▶ _What this task involves_
Go to the line holding "against the TRUE" in the entries below and write out exactly every line down to and including the line holding "7.4; LP data".

Stored items:
/-!
# Line `convex-collapse-feature-rank` for the crux `CliqueExtLowerBound` (stmt-PneNP-10682)

Crux (route `ConvexRankGates`, rank 5):
`Summit.PneNP.PneNP.Theses.ConvexRankGates.CliqueExtLowerBound` —
`∃ δ ∈ (0,1/2), ∀ c, ∀ᶠ m, no circuit with ≤ m^c gates over B_{m^c} = {∧₂,∨₂} ∪ CONV_{m^c} ∪ PERM_{m^c}
∪ GRANK_{m^c} computes CLIQUE(m, ⌈m^δ⌉₊)`.

## The line (idea card `convex-collapse-feature-rank`, sharpened by the r1 triage panel)

LEVER: feasibility-form CONV gates collapse — `∧₂`, `∨₂`, CONV ∘ CONV and CONV gates reading
*foreign* (PERM/GRANK) wires homogenise into ONE CONV gate with additive width (Oliveira–Pudlák 2019,
Thm 4.3, in SDP-feasibility form; in tree for `{∧₂,∨₂} ∪ CONV` circuits:
`Summit.PneNP.PneNP.Theorems.circuit_collapse`). Hence every `B_s`-circuit has an
ALGEBRAIC-BUDGET NORMAL FORM (`stub_normalForm`): `t ≤ size` rounds, round `i` = ONE algebraic gate
reading `≤ M` CONV super-gates over (raw edges ⊕ the `i` earlier algebraic outputs), and ONE top CONV
super-gate. ALTERNATION = `t`, the number of algebraic gates; all `∧/∨/CONV` structure is free.

INDUCTION ON `t` (the triage asked for the invariant, uniform in `t ≤ m^c` and immune to
threshold-computing PERM gates): Razborov's ONE-SIDED LEDGER, but at ROUND granularity and with CONV
itself as the approximator class. Referee pair: POSITIVES = bare `k`-cliques `cliqueVec K`,
`k = kSched m = ⌈m^{1/4}⌉` (δ = 1/4); NEGATIVES = `G(m, negP m)`, `negP m = 1 - 4 ln m / k` (dense,
`k`-clique-free whp). Invariant after `i` rounds: every algebraic feature `h j` (`j < i`) has a
SUBSTITUTE `ĥ j ∈ CONV_V` over the RAW EDGES with `h j ≤ ĥ j` on all bare cliques outside a lost set
`BadZ` (`|BadZ| ≤ i ε C(m,k)`) and `ĥ j ≤ h j` on all negatives outside an event `BadG`
(`Pr ≤ i ε`). Step (`stub_algCompress`, the load-bearing stub): the round's CONV super-gates composed
with the substitutes are again CONV over raw edges (`stub_convCompose`, exact), so the round is ONE
algebraic gate over `≤ M` CONV functions of the raw edges, and such a function has a one-sided
`m^{-e}`-substitute in `CONV_{m^{c'}}` with `c'` INDEPENDENT of the input widths — errors are charged
against the TRUE gate applied to substituted children, so monotonicity alone propagates the invariant
(a PERM gate that amplifies advantages costs nothing: advantage is never tracked). End: the top gate
composed with the substitutes is ONE CONV gate over raw edges accepting `≥ 3/4` of the bare cliques and,
off `BadG`, only negatives that contain a `k`-clique — contradicting APPROXIMATE SINGLE-CONV-GATE
BLINDNESS on the pair (`stub_convBlindApprox`, the distributional form of crux #2 `ConvexGateBlind` in
its collapsed single-gate form; attack = Farkas/“feature-rank”: a certified CONV gate over features is
the AND of the nonnegative feature-threshold inequalities of its certificate cone, and the margin
matrix `[w_G · φ(K) - θ_G]` has a psd factorisation of size `W` — Yannakakis/OP2019 Thm 7.4; LP data
first, SDP data after re-realisation, cf. `Negative.UncertifiedRejection`).

Composition: `lowerBoundAt_kSched_of` (the four stub STATEMENTS as hypotheses → `LowerBoundAt kSched`)
is a real proof — normal form → induction over the rounds with the ledger → counting/union bound →
contradiction, with the polynomial width bookkeeping (`width_arith`) and `negP m ∈ [0,1]` eventually
(`negP_eventually`) proved here — and `CliqueExtLowerBound_of : CliqueExtLowerBound` applies it to the
four sorried stubs (skeleton audit shape: concludes the crux by name, sorries only in `stub_*`).

Disproof items honoured: width bounds `p+q ≤ s`, `d ≤ s` (every stub carries explicit polynomial
widths; §2, §7.4), size bound (t ≤ m^c rounds; §3), `k → ∞` and `m - k → ∞` (k = ⌈m^{1/4}⌉; §1),
order `∀ c ∀ᶠ m` (every stub is `∀ c…, ∀ᶠ m`; §4), `B ≥ 0` (IsConvFn keeps it; §5); §8 (uncertified
SDP rejections) is why `stub_convBlindApprox`/`stub_algCompress` are stated SEMANTICALLY (for gate
functions), the certificate/feature-rank route being an attack, not a hypothesis.
-/

set_option linter.dupNamespace false

namespace Summit.PneNP.PneNP.Cruxes.CliqueExtLowerBound.ConvexCollapseFeatureRank

open Literature.Computability.Complexity Filter Finset
open Summit.PneNP.PneNP.Theorems.CliqueExtLowerBound.Negative (LowerBoundAt cliqueExtLowerBound_iff)

/-! ## Definitions -/

/-- CONV gate FUNCTIONS on an arbitrary finite index type `κ`: the formula of `IsConvGate` with
`B : Fin p → κ → ℝ` (`B ≥ 0`), width `p + q ≤ W`. This is literally the shape produced by the in-tree
collapse theorem `Summit.PneNP.PneNP.Theorems.circuit_collapse`. [folklore] -/
def IsConvFn (W : ℕ) {κ : Type*} [Fintype κ] (f : (κ → Bool) → Bool) : Prop :=
  ∃ p q : ℕ, p + q ≤ W ∧ ∃ (A : Fin p → Matrix (Fin q) (Fin q) ℝ) (b : Fin p → ℝ)
    (B : Fin p → κ → ℝ), (∀ i e, 0 ≤ B i e) ∧ ∀ v : κ → Bool, f v = true ↔
      ∃ Y : Matrix (Fin q) (Fin q) ℝ, Y.PosSemidef ∧
        ∀ i, (A i * Y).trace ≤ b i + ∑ e, B i e * (if v e then (1 : ℝ) else 0)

▶ _Solution to the exercise_
against the TRUE gate applied to substituted children, so monotonicity alone propagates the invariant
(a PERM gate that amplifies advantages costs nothing: advantage is never tracked). End: the top gate
composed with the substitutes is ONE CONV gate over raw edges accepting `≥ 3/4` of the bare cliques and,
off `BadG`, only negatives that contain a `k`-clique — contradicting APPROXIMATE SINGLE-CONV-GATE
BLINDNESS on the pair (`stub_convBlindApprox`, the distributional form of crux #2 `ConvexGateBlind` in
its collapsed single-gate form; attack = Farkas/“feature-rank”: a certified CONV gate over features is
the AND of the nonnegative feature-threshold inequalities of its certificate cone, and the margin
matrix `[w_G · φ(K) - θ_G]` has a psd factorisation of size `W` — Yannakakis/OP2019 Thm 7.4; LP data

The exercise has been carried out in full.